What you will do: Beginning with the first line and ending with the one containing "is additive in", copy the lines of the listing below exactly; omit everything else.

Provided entries:
/-!
# Route NikulinTwinTransport · crux `HodgeSimilitudeAlgebraic` (stmt-HodgeConjecture-13676) —
# divisorial correspondences between two K3 surfaces are algebraic

First half of the TRANSCENDENTAL REDUCTION of the crux (and of the target X,
stmt-HodgeConjecture-13674): a rational Hodge similitude `ψ : H²(S′) → H²(S)` between projective
K3 surfaces splits along `H² = NS ⊕ T` (Néron–Severi classes `N¹H²` and their cup-orthogonal, the
transcendental classes), and its Néron–Severi part is algebraic for free — it is a combination of
products of divisors (Huybrechts 2019 §1, Varesco 2023 §2: a similitude and its transcendental part
"differ by divisor classes"). This file proves the free part on the tree's real carriers, for two
DIFFERENT surfaces, unconditionally except for the Hodge index theorem on `S′`:

* `exists_divisorCorrespondence_two` — for smooth projective surfaces `S, S′`, algebraic divisor
  classes `a ∈ N¹H²(S′)`, `b ∈ N¹H²(S)` and `0 ≠ p′ ∈ H⁴(S′(ℂ))`, the rank-one map `y ↦ t · b`
  (`y ∪ a = t · p′`) is `[γ]_* = fst_*(snd^*(–) ∪ γ)` for the algebraic
  `γ = c⁻¹ · fst^* b ∪ snd^* a` (exterior products of algebraic classes are algebraic,
  `cupProduct_map_fst_map_snd_mem_algebraicClasses`; fibre integral `fst_* snd^* p′ = c · 1`, `c ≠ 0`,
  `fibreIntegral_of_kunnethTop` with the Künneth theorem `kunnethSpan_complexBetti`; projection
  formula `complexGysin_cup`) — the two-surface form of `divisorCorrespondence_of_fibreIntegral`;
* `corr_add`, `corr_sum` — `[γ]_*` is additive in `γ`;
* `exists_nsProjection₀` — for a marked projective K3 surface, `H² = N ⊕ T` with its projection
  onto `N = N¹H²` along `T` (the decomposition half of `exists_nsProjection`, with no Hodge-type
  clause and hence no `CupPreservesHodgeType` input; Hodge index via
  `exists_mem_add_mem_of_isRationalClass`);
* `exists_algebraic_of_divisorial` — **every `ℂ`-linear `E : H²(S′(ℂ); ℂ) → H²(S(ℂ); ℂ)` that
  kills `T(S′)` and carries `N¹H²(S′)` into `N¹H²(S)` is `[γ]_*` for an algebraic
  `γ ∈ N²H⁴((S ⊗ S′)(ℂ))`** (`S, S′` projective K3, `S′` marked; granted `hodgeIndex_surface S′`).

The second half (`…HodgeSimilitudeAlgebraicTranscendental`) feeds this with
`E = ψ − [γ_T]_*` for a class `γ_T` inducing `ψ` on `T(S′)` only. No definitions, no `sorry`,
axioms `propext`, `Classical.choice`, `Quot.sound`. Prover seat
prover-HodgeConjecture-route-HodgeConjecture-NikulinTwinTransport-3.

## References

* [Huybrechts2019] D. Huybrechts, Motives of isogenous K3 surfaces, Comment. Math. Helv. 94 (2019), §1.
* [Varesco2023] M. Varesco, Hodge similarities, algebraic classes, and Kuga–Satake varieties,
  Math. Z. 305 (2023), §2.
* [Fulton1998] W. Fulton, Intersection Theory, 2nd ed. (1998), §16.1 Def. 16.1.1.
* [FultonYoungTableaux1997] W. Fulton, Young Tableaux (1997), Appendix B §B.1 (3)–(6).
* [Huybrechts2016K3] D. Huybrechts, Lectures on K3 Surfaces (2016), Ch. 3 §2.2, Lemma 3.3.1.
* [Hartshorne1977] R. Hartshorne, Algebraic Geometry (1977), V Thm. 1.9, Rem. 1.9.1.
-/

noncomputable section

Result:
/-!
# Route NikulinTwinTransport · crux `HodgeSimilitudeAlgebraic` (stmt-HodgeConjecture-13676) —
# divisorial correspondences between two K3 surfaces are algebraic

First half of the TRANSCENDENTAL REDUCTION of the crux (and of the target X,
stmt-HodgeConjecture-13674): a rational Hodge similitude `ψ : H²(S′) → H²(S)` between projective
K3 surfaces splits along `H² = NS ⊕ T` (Néron–Severi classes `N¹H²` and their cup-orthogonal, the
transcendental classes), and its Néron–Severi part is algebraic for free — it is a combination of
products of divisors (Huybrechts 2019 §1, Varesco 2023 §2: a similitude and its transcendental part
"differ by divisor classes"). This file proves the free part on the tree's real carriers, for two
DIFFERENT surfaces, unconditionally except for the Hodge index theorem on `S′`:

* `exists_divisorCorrespondence_two` — for smooth projective surfaces `S, S′`, algebraic divisor
  classes `a ∈ N¹H²(S′)`, `b ∈ N¹H²(S)` and `0 ≠ p′ ∈ H⁴(S′(ℂ))`, the rank-one map `y ↦ t · b`
  (`y ∪ a = t · p′`) is `[γ]_* = fst_*(snd^*(–) ∪ γ)` for the algebraic
  `γ = c⁻¹ · fst^* b ∪ snd^* a` (exterior products of algebraic classes are algebraic,
  `cupProduct_map_fst_map_snd_mem_algebraicClasses`; fibre integral `fst_* snd^* p′ = c · 1`, `c ≠ 0`,
  `fibreIntegral_of_kunnethTop` with the Künneth theorem `kunnethSpan_complexBetti`; projection
  formula `complexGysin_cup`) — the two-surface form of `divisorCorrespondence_of_fibreIntegral`;
* `corr_add`, `corr_sum` — `[γ]_*` is additive in `γ`;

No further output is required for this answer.